Its worth remembering that speciality high grade coffee is a very small % of worldwide consumption.
Scott Rao spends most of his time consulting on how to optimise a roasting machine / system to get his approach to roasting coffee to work well and consistently with an even smaller %.

From what i have seen of following Neal here and elsewhere, he roasts on Diedrich with very low drum RPM. What ive seen on how these machines are setup is infrared burners very close to a single wall drum which will not work well with Rao methods.

If memory serves me correct? Neal was around 7 min to end of dry / full yellow, 5 min to first crack with whatever finish he was going for and when pushing well into 2nd would require adding heat = classic Diedrich style roast.

Because of his overall slower roasting style its likely the speed of roast through and out of first crack is much slower / carrying less energy and benefits from adding heat.

From the point of view of small SS single wall drum with relatively high RPM and max heat at the start, after first crack / approach to 2nd it will get out of control if left to its own devices and this tastes terrible as Alan suggests.

But its possible to quickly "goose" the gas towards end of first crack, then go back to something a bit less than what it was so that there is a controlled steady rise to 2nd crack and beyond which produces certain types of flavours that many people desire and it can taste pretty good opposed to flying into and through first crack, then lagging / continuously decreased gas just to get a declining ROR. Also when 2nd crack starts the ROR can plummet again and being on a controlled upward trend helps mitigate this.

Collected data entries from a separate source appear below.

import Literature.Probability.Percolation.QuadCrossingReparam
import Literature.Probability.Percolation.QuadCrossingSpaceProofs
import HarnessLib

/-!
# Crossing events depend only on the carrier and the four sides

Stub S3d `stub_crossedEvent_eq_of_sides` of the line `registered` of crux `Z2LimitsSymmetric`
(stmt-CriticalPhenomena-14827), route `CardyMeckeFlip`, sub-problem `CardyFormulaZ2`.

In the Schramm–Smirnov space `ℋ_D = QuadConfig D` of closed `<`-lower sets of PARAMETRISED quads
the crossing event `⊞_Q = {S | Q ∈ S}` a priori depends on the parametrisation of `Q`.  It does
not: it depends only on the carrier `[Q]` and the four sides `∂₀Q, …, ∂₃Q` (for `D` open; the stub
is the case `D = ℂ`).

* `strictlyDominated_reparam_right_iff`, `reparam_strictlyDominated_iff`: `Q₁ < Q₂ ∘ k ↔ Q₁ < Q₂`
  and `Q₁ ∘ k < Q₂ ↔ Q₁ < Q₂` for a side-preserving self-homeomorphism `k` of the square
  (`P ↦ P ∘ k` is a self-homeomorphism of `𝒬_D` fixing the relation `≤`, hence also its interior
  `<`; `QuadCrossingReparam` has the two-sided version `strictlyDominated_reparam_iff`).
* `reparam_mem` (REPARAMETRISATION INVARIANCE of closed lower sets, `D` open): `Q ∈ S → Q ∘ k ∈ S`.
  Quads `Q' < Q` accumulate at `Q` (`Quad.exists_strictlyDominated_dist_lt`); the quads
  `Q' ∘ k < Q` lie in the lower set `S` and accumulate at `Q ∘ k` (`P ↦ P ∘ k` is an isometry,
  `Quad.dist_reparam_reparam`), and `S` is closed.  So `⊞_{Q ∘ k} = ⊞_Q` (`crossedEvent_reparam`).
* `exists_sidePreserving_eq_reparam`: two quads with the same carrier and the same four sides
  differ by a side-preserving self-homeomorphism of the square (each is a homeomorphism of the
  compact square onto the common carrier, `Continuous.isClosedEmbedding`; the composite
  `k = P⁻¹ ∘ P'` preserves each side because `P`, `P'` are injective and map that side of the
  square onto the same set).
* `stub_crossedEvent_eq_of_sides`: hence `⊞_{P'} = ⊞_P`.

## References

* O. Schramm, S. Smirnov, *On the scaling limits of planar percolation*, Ann. Probab. 39 (2011),
  1768–1814, §1.3 ("We introduce some redundancy …"). [SchrammSmirnov2011]
-/

noncomputable section

open Set Filter Metric Topology
open scoped unitInterval
open Literature.Probability.Percolation Literature.Probability.Percolation.QuadCrossing

namespace Summit.CriticalPhenomena.CardyFormulaZ2.Cruxes.Z2LimitsSymmetric

variable {D : Set ℂ}

/-! ### `<` is invariant under side-preserving reparametrisation of either quad -/

/-- `≤` is unchanged by a side-preserving reparametrisation of the larger quad (crossings of
`Q ∘ k` are the crossings of `Q`). -/
theorem dominated_reparam_right_iff {Q₁ Q₂ : Quad D} {k : I × I ≃ₜ I × I}
    (hk : Quad.SidePreserving k) :
    Quad.Dominated Q₁ (Q₂.reparam k) ↔ Quad.Dominated Q₁ Q₂ := by
  simp only [Quad.Dominated, Quad.isCrossing_reparam_iff _ hk]

/-- **`<` is unchanged by a side-preserving reparametrisation of the larger quad**: the
self-homeomorphism `(P, P') ↦ (P, P' ∘ k)` of `𝒬_D × 𝒬_D` maps `{(P, P') | P ≤ P'}` onto itself,
hence also its interior `{(P, P') | P < P'}`. -/
theorem strictlyDominated_reparam_right_iff {Q₁ Q₂ : Quad D} {k : I × I ≃ₜ I × I}
    (hk : Quad.SidePreserving k) :
    Quad.StrictlyDominated Q₁ (Q₂.reparam k) ↔ Quad.StrictlyDominated Q₁ Q₂ := by
  set Φ : Quad D × Quad D ≃ₜ Quad D × Quad D :=
    (Homeomorph.refl (Quad D)).prodCongr (Quad.reparamHomeomorph k) with hΦ
  have hset : Φ ⁻¹' {p : Quad D × Quad D | Quad.Dominated p.1 p.2} =
      {p | Quad.Dominated p.1 p.2} := by
    ext p
    simp only [mem_preimage, mem_setOf_eq]
    show Quad.Dominated p.1 (p.2.reparam k) ↔ _
    exact dominated_reparam_right_iff hk
  show Φ (Q₁, Q₂) ∈ interior {p : Quad D × Quad D | Quad.Dominated p.1 p.2} ↔
    (Q₁, Q₂) ∈ interior {p : Quad D × Quad D | Quad.Dominated p.1 p.2}
  rw [← mem_preimage, Φ.preimage_interior, hset]

/-- **`<` is unchanged by a side-preserving reparametrisation of the smaller quad**:
`Q₁ ∘ k < Q₂ ↔ Q₁ ∘ k < Q₂ ∘ k ↔ Q₁ < Q₂`. -/
theorem reparam_strictlyDominated_iff {Q₁ Q₂ : Quad D} {k : I × I ≃ₜ I × I}
    (hk : Quad.SidePreserving k) :
    Quad.StrictlyDominated (Q₁.reparam k) Q₂ ↔ Quad.StrictlyDominated Q₁ Q₂ := by
  rw [← strictlyDominated_reparam_right_iff (Q₁ := Q₁.reparam k) (Q₂ := Q₂) hk,
    Quad.strictlyDominated_reparam_iff hk]

/-! ### Reparametrisation invariance of closed lower sets -/

/-- **Reparametrisation invariance of closed lower sets** (`D` open): if `Q ∈ S` then
`Q ∘ k ∈ S` for every side-preserving `k`.  Quads `Q' < Q` arbitrarily close to `Q` exist
(`Quad.exists_strictlyDominated_dist_lt`); then `Q' ∘ k < Q`, so `Q' ∘ k ∈ S`, and
`d(Q ∘ k, Q' ∘ k) = d(Q, Q')`, so `Q ∘ k` lies in the closure of `S`, which is `S`. -/
theorem reparam_mem (hD : IsOpen D) {k : I × I ≃ₜ I × I} (hk : Quad.SidePreserving k)
    (S : QuadConfig D) {Q : Quad D} (hQ : Q ∈ S) : Q.reparam k ∈ S := by
  have h : Q.reparam k ∈ closure (S : Set (Quad D)) := by
    rw [Metric.mem_closure_iff]
    intro ε hε
    obtain ⟨Q', hQ'd, hQ'lt⟩ := Quad.exists_strictlyDominated_dist_lt hD Q hε
    refine ⟨Q'.reparam k, S.isLowerQuadSet hQ ((reparam_strictlyDominated_iff hk).2 hQ'lt), ?_⟩
    rw [dist_comm, Quad.dist_reparam_reparam]
    exact hQ'd
  rwa [S.isClosed.closure_eq] at h

/-- Hence **`⊞_{Q ∘ k} = ⊞_Q`** for every side-preserving `k` (`D` open): apply `reparam_mem` to
`k` and to `k⁻¹`. -/
theorem crossedEvent_reparam (hD : IsOpen D) {k : I × I ≃ₜ I × I} (hk : Quad.SidePreserving k)
    (Q : Quad D) : QuadConfig.crossedEvent (Q.reparam k) = QuadConfig.crossedEvent Q := by
  ext S
  simp only [QuadConfig.mem_crossedEvent]
  constructor
  · intro h
    simpa using reparam_mem hD hk.symm S h
  · exact reparam_mem hD hk S

/-! ### Quads with the same carrier and sides differ by a side-preserving reparametrisation -/

/-- For an injective parametrisation `P`, membership of `P q` in `P '' C` is membership of `q` in
`C`; transported along `P ∘ k = P'` and `P' '' C = P '' C` this reads `k p ∈ C ↔ p ∈ C`. -/
theorem mem_iff_of_image_eq {P P' : Quad D} {k : I × I → I × I} (hk : ∀ p, P (k p) = P' p)
    {C : Set (I × I)} (hC : P' '' C = P '' C) (p : I × I) : k p ∈ C ↔ p ∈ C := by
  rw [← P.injective_toFun.mem_set_image (a := k p) (s := C),
    ← P'.injective_toFun.mem_set_image (a := p) (s := C), hk p, hC]

/-- **Two quads with the same carrier and the same four sides differ by a side-preserving
reparametrisation of the square.**  Both `P` and `P'` are continuous injections of the compact
square into the Hausdorff plane, hence homeomorphisms onto the common carrier
(`Continuous.isClosedEmbedding`, `IsEmbedding.toHomeomorph`); `k := P⁻¹ ∘ P'` is a
self-homeomorphism of the square with `P ∘ k = P'`, and it maps each side of the square onto
itself because `P` and `P'` map that side injectively onto the same set (`mem_iff_of_image_eq`). -/
theorem exists_sidePreserving_eq_reparam {P P' : Quad D} (hc : P'.carrier = P.carrier)
    (h0 : P'.side 0 = P.side 0) (h1 : P'.side 1 = P.side 1) (h2 : P'.side 2 = P.side 2)
    (h3 : P'.side 3 = P.side 3) :
    ∃ k : I × I ≃ₜ I × I, Quad.SidePreserving k ∧ P' = P.reparam k := by
  -- the two parametrisations as homeomorphisms of the square onto the common carrier
  have hemb : IsEmbedding (P : I × I → ℂ) :=
    (P.continuous_toFun.isClosedEmbedding P.injective_toFun).toIsEmbedding
  have hemb' : IsEmbedding (P' : I × I → ℂ) :=
    (P'.continuous_toFun.isClosedEmbedding P'.injective_toFun).toIsEmbedding
  have hc' : range (P' : I × I → ℂ) = range (P : I × I → ℂ) := hc
  set k : I × I ≃ₜ I × I :=
    hemb'.toHomeomorph.trans ((Homeomorph.setCongr hc').trans hemb.toHomeomorph.symm) with hk_def
  -- `P ∘ k = P'`
  have hk : ∀ p, P (k p) = P' p := fun p => by
    have h₁ : (hemb.toHomeomorph (k p) : ℂ) = P (k p) := hemb.toHomeomorph_apply_coe (k p)
    have h₂ : hemb.toHomeomorph (k p) = Homeomorph.setCongr hc' (hemb'.toHomeomorph p) := by
      rw [hk_def, Homeomorph.trans_apply, Homeomorph.trans_apply, Homeomorph.apply_symm_apply]
    have h₃ : ((Homeomorph.setCongr hc' (hemb'.toHomeomorph p) : range (P : I × I → ℂ)) : ℂ) =
        (hemb'.toHomeomorph p : ℂ) := rfl
    rw [← h₁, h₂, h₃, hemb'.toHomeomorph_apply_coe]
  -- the four sides, as images of the sides of the square
  have h0' : P' '' {z : I × I | z.1 = 0} = P '' {z : I × I | z.1 = 0} := h0
  have h1' : P' '' {z : I × I | z.2 = 0} = P '' {z : I × I | z.2 = 0} := h1
  have h2' : P' '' {z : I × I | z.1 = 1} = P '' {z : I × I | z.1 = 1} := h2
  have h3' : P' '' {z : I × I | z.2 = 1} = P '' {z : I × I | z.2 = 1} := h3
  refine ⟨k, ⟨fun p => ?_, fun p => ?_, fun p => ?_, fun p => ?_⟩, Quad.ext fun p => (hk p).symm⟩
  · exact mem_iff_of_image_eq hk h0' p
  · exact mem_iff_of_image_eq hk h1' p
  · exact mem_iff_of_image_eq hk h2' p
  · exact mem_iff_of_image_eq hk h3' p

/-! ### The stub -/

/-- **S3d `stub_crossedEvent_eq_of_sides`: crossing events depend only on the carrier and the
four sides.**  Two quads of the plane with the same carrier and the same sides differ by a
side-preserving reparametrisation `k` of the square (`exists_sidePreserving_eq_reparam`), and
`⊞_{P ∘ k} = ⊞_P` (`crossedEvent_reparam`: closed lower sets are invariant under side-preserving
reparametrisation). -/
theorem stub_crossedEvent_eq_of_sides : open Literature.Probability.Percolation.QuadCrossing in ∀ (P P' : Quad (Set.univ : Set ℂ)), P'.carrier = P.carrier → P'.side 0 = P.side 0 → P'.side 1 = P.side 1 → P'.side 2 = P.side 2 → P'.side 3 = P.side 3 → QuadConfig.crossedEvent P' = QuadConfig.crossedEvent P := by
  intro P P' hc h0 h1 h2 h3
  obtain ⟨k, hk, rfl⟩ := exists_sidePreserving_eq_reparam hc h0 h1 h2 h3
  exact crossedEvent_reparam isOpen_univ hk P

end Summit.CriticalPhenomena.CardyFormulaZ2.Cruxes.Z2LimitsSymmetric

end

Its possible to take a more "culinary" approach to coffee roasting and experiment with creating different flavours with different ingredients. Its likely a lot of the Neapolitan style roasts are roasted much slower than what we are discussing here.

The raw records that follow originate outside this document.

/-! ## Part 2: The fibre class is non-zero; `j_{t*}` is injective on the top degree of the fibre -/

section Part2

open _root_.CategoryTheory _root_.AlgebraicGeometry MonoidalCategory
open Literature.AlgebraicGeometry Literature.AlgebraicGeometry.Motives
open Literature.AlgebraicGeometry.HodgeTheory
open Literature.AlgebraicTopology.SingularHomology (singularCohomology cupPairing isPerfPair_cupPairing_of_field_holds)

variable {𝒳 S : SchemeOver ℂ}

/-! ## §1 The fibre class is non-zero -/

/-- **`[𝒳_t] = j_{t*} 1 ≠ 0` in `H²(𝒳(ℂ); ℂ)`** for every fibre of a compact pencil of abelian varieties:
`j_t : 𝒳_t ⟶ 𝒳` is a closed immersion (base change of the closed point `t` of the separated `S`), the fibre
`𝒳_t(ℂ)` is non-empty (connected, SGA1 XII 2.4), and a closed immersion of smooth projective varieties pushes
`1` forward to a non-zero class (Wirtinger; the tree's `complexGysin_one_ne_zero_of_stalkMap_surjective`).
[cite: GriffithsHarrisPrinciples1978, Ch. 0 §7 pp. 109–111] [cite: FultonYoungTableaux1997, Appendix B §B.1 (5)] -/
theorem fiberGysin_one_ne_zero {d : ℕ} {f : 𝒳 ⟶ S} (hf : IsCompactAbelianPencil f d) (t : ComplexPoints S) :
    fiberGysin hf t 0 (singularCohomology.one ℂ (ComplexPoints (fiberOver f t))) ≠ 0 := by
  haveI : IsProper S.hom := IsSmoothProjective.isProper_holds hf.isSmoothProjective_base
  haveI : IsClosedImmersion (fiberι f t).left := isClosedImmersion_fiberι_left f t
  haveI := connectedSpace_complexPoints (hf.isSmoothProjective_fiberOver t)
  obtain ⟨P⟩ : Nonempty (ComplexPoints (fiberOver f t)) := inferInstance
  exact complexGysin_one_ne_zero_of_stalkMap_surjective complexOrientationFamily hf.isSmoothProjective_total
    (hf.isSmoothProjective_fiberOver t) (fiberι f t) P ((fiberι f t).left.stalkMap_surjective P.pt)
    (e := 1) (by omega)

/-! ## §2 Degree `0`: `H⁰(𝒳(ℂ); ℂ) = ℂ · 1` -/

/-- **Some `x ∈ H^{2d}(𝒳(ℂ); ℂ)` has `x ∪ [𝒳_t] = j_{t*} j_t^* x ≠ 0`**: the cup pairing
`H^{2d} × H² → H^{2d+2} → ℂ` of the closed oriented `(2d+2)`-manifold `𝒳(ℂ)` is perfect over the field `ℂ`
(Hatcher Prop. 3.38, the tree's `isPerfPair_cupPairing_of_field_holds`), and `[𝒳_t] ≠ 0` (§1); the identity
`j_{t*} j_t^* x = x ∪ j_{t*} 1` is part V's projection formula. [cite: HatcherAT2002, §3.3 Prop. 3.38]
[cite: FultonYoungTableaux1997, Appendix B §B.1 (6)] -/
theorem exists_fiberGysin_map_fiberι_top_ne_zero {d : ℕ} {f : 𝒳 ⟶ S} (hf : IsCompactAbelianPencil f d)
    (t : ComplexPoints S) :
    ∃ x : complexBetti 𝒳 (2 * d), fiberGysin hf t d (complexBetti.map (fiberι f t) (2 * d) x) ≠ 0 := by
  have h𝒳 := hf.isSmoothProjective_total
  by_contra hall
  push Not at hall
  apply fiberGysin_one_ne_zero hf t
  letI := h𝒳.chartedSpace
  haveI := Motives.ComplexPoints.compactSpace_of_isSmoothProjective h𝒳
  haveI := Motives.ComplexPoints.t2Space_of_isSmoothProjective h𝒳
  have hdeg : 2 * d + 2 * (0 + 1) = 2 * (d + 1) := by ring
  have hP : (cupPairing (complexOrientationFamily h𝒳) hdeg).IsPerfPair := isPerfPair_cupPairing_of_field_holds
  refine (LinearMap.IsPerfPair.bijective_right (cupPairing (complexOrientationFamily h𝒳) hdeg)).1 ?_
  rw [map_zero]
  ext x
  rw [LinearMap.flip_apply, LinearMap.zero_apply,
    Literature.AlgebraicTopology.SingularHomology.cupPairing_apply, ← fiberGysin_map_fiberι_eq_cupProduct hf t x,
    hall x, map_zero, LinearMap.zero_apply]

/-- **`j_{t*}` is injective on the top degree `H^{2d}(𝒳_t(ℂ); ℂ)` of every fibre**: that space is the line
through `j_t^* x` for the `x` of `exists_fiberGysin_map_fiberι_top_ne_zero` (`exists_eq_smul_of_top`), and
`j_{t*}(c · j_t^* x) = c · j_{t*} j_t^* x` vanishes only for `c = 0`. [cite: HatcherAT2002, §3.3 Thm. 3.26 and Prop. 3.38] -/
theorem fiberGysin_top_injective {d : ℕ} {f : 𝒳 ⟶ S} (hf : IsCompactAbelianPencil f d) (t : ComplexPoints S)
    {a : complexBetti (fiberOver f t) (2 * d)} (ha : fiberGysin hf t d a = 0) : a = 0 := by
  obtain ⟨x, hx⟩ := exists_fiberGysin_map_fiberι_top_ne_zero hf t
  have hx0 : complexBetti.map (fiberι f t) (2 * d) x ≠ 0 := by
    intro h0
    exact hx (by rw [h0, map_zero])
  obtain ⟨c, rfl⟩ := exists_eq_smul_of_top complexOrientationFamily (hf.isSmoothProjective_fiberOver t) hx0 a
  rw [map_smul] at ha
  rcases smul_eq_zero.1 ha with hc | h
  · rw [hc, zero_smul]
  · exact (hx h).elim

end Part2

/-! ## Part 3: The numerical lift: `(j_t^*)⁻¹ N^p(𝒳_t) = N^p(𝒳) + ker j_t^*` under (Perf_t) and (Num_t) -/

section Part3

open _root_.CategoryTheory _root_.AlgebraicGeometry
open Literature.AlgebraicGeometry Literature.AlgebraicGeometry.Motives
open Literature.AlgebraicGeometry.HodgeTheory
open Literature.AlgebraicTopology.SingularHomology (cupProduct)
open Literature.AlgebraicGeometry.Abdulali1994 (InvariantCyclesHoldFor)

/-! ## §1 Linear algebra: bi-orthogonality inside a subspace for a pairing non-degenerate on it -/

section LinAlg

variable {K : Type*} [Field K] {M N L : Type*} [AddCommGroup M] [Module K M] [AddCommGroup N] [Module K N]
  [AddCommGroup L] [Module K L]

/-- **Bi-orthogonality for a non-degenerate pairing of finite-dimensional subspaces.** Let `B : M × N → K` be
bilinear and `A ≤ M`, `A' ≤ N` finite-dimensional with `B` non-degenerate on `A × A'` on both sides. Then every
subspace `V ≤ A` is cut out inside `A` by `A'`: if `ξ ∈ A` satisfies `B(ξ, b) = 0` for every `b ∈ A'` orthogonal to `V`,
then `ξ ∈ V` (`A ≃ (A')^*` by the pairing, and `W^{⊥⊥} = W` for subspaces `W` of a finite-dimensional dual).
 [cite: Abdulali1994FamiliesAV, (1.1) p. 1122] -/
theorem mem_of_forall_orthogonal_of_nondegenerate (B : M →ₗ[K] N →ₗ[K] K) {A : Submodule K M}
    {A' : Submodule K N} [FiniteDimensional K A] [FiniteDimensional K A']
    (h₁ : ∀ a ∈ A, (∀ b ∈ A', B a b = 0) → a = 0) (h₂ : ∀ b ∈ A', (∀ a ∈ A, B a b = 0) → b = 0)
    {V : Submodule K M} (hV : V ≤ A) {ξ : M} (hξ : ξ ∈ A)
    (h : ∀ b ∈ A', (∀ v ∈ V, B v b = 0) → B ξ b = 0) : ξ ∈ V := by
  set P : A →ₗ[K] A' →ₗ[K] K := B.domRestrict₁₂ A A' with hP
  have hinj : Function.Injective P := by
    intro a₁ a₂ ha
    rw [← sub_eq_zero]
    have h0 : P (a₁ - a₂) = 0 := by rw [map_sub, ha, sub_self]
    refine Subtype.ext ?_
    rw [Submodule.coe_sub, Submodule.coe_zero]
    refine h₁ _ (A.sub_mem a₁.2 a₂.2) fun b hb ↦ ?_
    have := LinearMap.congr_fun h0 ⟨b, hb⟩
    simpa [hP, LinearMap.domRestrict₁₂_apply] using this
  have hinj' : Function.Injective P.flip := by
    intro b₁ b₂ hb
    rw [← sub_eq_zero]
    have h0 : P.flip (b₁ - b₂) = 0 := by rw [map_sub, hb, sub_self]
    refine Subtype.ext ?_
    rw [Submodule.coe_sub, Submodule.coe_zero]
    refine h₂ _ (A'.sub_mem b₁.2 b₂.2) fun a ha ↦ ?_
    have := LinearMap.congr_fun h0 ⟨a, ha⟩
    simpa [hP, LinearMap.domRestrict₁₂_apply] using this
  haveI : P.IsPerfPair := LinearMap.IsPerfPair.of_injective hinj hinj'
  set e := P.toPerfPair with he
  set VA : Submodule K A := V.comap A.subtype with hVA
  set W : Submodule K (Module.Dual K A') := VA.map e.toLinearMap with hW
  have hmem : e ⟨ξ, hξ⟩ ∈ W.dualCoannihilator.dualAnnihilator := by
    rw [Submodule.mem_dualAnnihilator]
    intro b' hb'
    rw [Submodule.mem_dualCoannihilator] at hb'
    have hb'V : ∀ v ∈ V, B v b' = 0 := by
      intro v hv
      have hv' : (⟨v, hV hv⟩ : A) ∈ VA := by simpa [hVA] using hv
      have := hb' (e ⟨v, hV hv⟩) (Submodule.mem_map_of_mem hv')
      simpa [he, hP, LinearMap.domRestrict₁₂_apply] using this
    have := h b' b'.2 hb'V
    simpa [he, hP, LinearMap.domRestrict₁₂_apply] using this
  rw [Subspace.dualCoannihilator_dualAnnihilator_eq] at hmem
  obtain ⟨v, hv, hve⟩ := Submodule.mem_map.1 hmem
  have hvξ : v = ⟨ξ, hξ⟩ := e.injective hve
  rw [hVA, Submodule.mem_comap] at hv
  rw [hvξ] at hv
  exact hv

/-- The same for a pairing with values in a LINE `L` (`dim_K L = 1`), e.g. the cup product into the top cohomology of
a connected closed manifold. [cite: Abdulali1994FamiliesAV, (1.1) p. 1122] -/
theorem mem_of_forall_orthogonal_of_nondegenerate' (B : M →ₗ[K] N →ₗ[K] L) (hL : Module.finrank K L = 1)
    {A : Submodule K M} {A' : Submodule K N} [FiniteDimensional K A] [FiniteDimensional K A']
    (h₁ : ∀ a ∈ A, (∀ b ∈ A', B a b = 0) → a = 0) (h₂ : ∀ b ∈ A', (∀ a ∈ A, B a b = 0) → b = 0)
    {V : Submodule K M} (hV : V ≤ A) {ξ : M} (hξ : ξ ∈ A)
    (h : ∀ b ∈ A', (∀ v ∈ V, B v b = 0) → B ξ b = 0) : ξ ∈ V := by
  haveI : FiniteDimensional K L := Module.finite_of_finrank_eq_succ hL
  let ℓ : L ≃ₗ[K] K := LinearEquiv.ofFinrankEq L K (by rw [hL, Module.finrank_self])
  have hz : ∀ (m : M) (n : N), B.compr₂ ℓ.toLinearMap m n = 0 ↔ B m n = 0 := fun m n ↦ by
    rw [LinearMap.compr₂_apply]
    exact ℓ.map_eq_zero_iff
  refine mem_of_forall_orthogonal_of_nondegenerate (B.compr₂ ℓ.toLinearMap)
    (fun a ha hab ↦ h₁ a ha fun b hb ↦ (hz a b).1 (hab b hb))
    (fun b hb hab ↦ h₂ b hb fun a ha ↦ (hz a b).1 (hab a ha)) hV hξ fun b hb hbV ↦ ?_
  exact (hz ξ b).2 (h b hb fun v hv ↦ (hz v b).1 (hbV v hv))

end LinAlg

variable {𝒳 S : SchemeOver ℂ}

/-! ## §2 Transpose identities: `j^* a ∪ b = 0 ⟺ a ∪ j_* b = 0`; `j_* b = 0 ⟺ b ⊥ Im j^*` -/

/-- **`j_{t*}(j_t^* a ∪ b) = a ∪ j_{t*} b`** (projection formula, the tree's `complexGysin_cup`) for `a ∈ H²ᵖ(𝒳)`,
`b ∈ H^{2q}(𝒳_t)`, `p + q = d`, on a compact pencil of abelian `d`-folds. [cite: FultonYoungTableaux1997, Appendix B §B.1 (6)] -/
theorem fiberGysin_cupProduct_map_fiberι {d : ℕ} {f : 𝒳 ⟶ S} (hf : IsCompactAbelianPencil f d) (t : ComplexPoints S)
    {p q : ℕ} (hpq : p + q = d) (a : complexBetti 𝒳 (2 * p)) (b : complexBetti (fiberOver f t) (2 * q)) :
    fiberGysin hf t d (cupProduct (show 2 * p + 2 * q = 2 * d by omega) (complexBetti.map (fiberι f t) (2 * p) a) b) =
      cupProduct (show 2 * p + 2 * (q + 1) = 2 * (d + 1) by omega) a (fiberGysin hf t q b) := by
  have h := complexGysin_cup (μ := complexOrientationFamily) hasPoincareDuality_complexOrientationFamily
    (hf.isSmoothProjective_fiberOver t) hf.isSmoothProjective_total (fiberι f t)
    (show 2 * p + 2 * q = 2 * d by omega)
    (show 2 * d + 2 * (d + 1) = 2 * (d + 1) + 2 * d by ring)
    (show 2 * q + 2 * (d + 1) = 2 * (q + 1) + 2 * d by omega)
    (show 2 * p + 2 * (q + 1) = 2 * (d + 1) by omega) a b
  exact h

/-- **`j_t^* a ∪ b = 0 ⟺ a ∪ j_{t*} b = 0`** (`p + q = d`): the projection formula and injectivity of `j_{t*}` on
`H^{2d}(𝒳_t(ℂ); ℂ)` (part XI). [cite: FultonYoungTableaux1997, Appendix B §B.1 (6)] [cite: HatcherAT2002, §3.3 Prop. 3.38] -/
theorem cupProduct_map_fiberι_eq_zero_iff {d : ℕ} {f : 𝒳 ⟶ S} (hf : IsCompactAbelianPencil f d) (t : ComplexPoints S)
    {p q : ℕ} (hpq : p + q = d) (a : complexBetti 𝒳 (2 * p)) (b : complexBetti (fiberOver f t) (2 * q)) :
    cupProduct (show 2 * p + 2 * q = 2 * d by omega) (complexBetti.map (fiberι f t) (2 * p) a) b = 0 ↔
      cupProduct (show 2 * p + 2 * (q + 1) = 2 * (d + 1) by omega) a (fiberGysin hf t q b) = 0 := by
  rw [← fiberGysin_cupProduct_map_fiberι hf t hpq a b]
  exact ⟨fun h ↦ by rw [h, map_zero], fun h ↦ fiberGysin_top_injective hf t h⟩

EDIT: A screenshot of something which I think represent "another_jim caramel bomb thread". Back to caramel bomb coffees This is a blend right on the cusp of 2nd crack, no oil on the beans except for a couple of spots after 7 to 10 days. It is a nostalgic roast which I will do quite a bit of to send to other people who desire it, 1000s of times. The hot short start allows getting of the gas very early so that its a gentle heat when going through yellow - orange - start of browning which in my experience creates complexity suited to traditional espresso. This can be pulled anywhere from 1:1 - 1:2 at 89 degrees C has plenty of complex sweetness with enough life in the acidity to keep thing interesting.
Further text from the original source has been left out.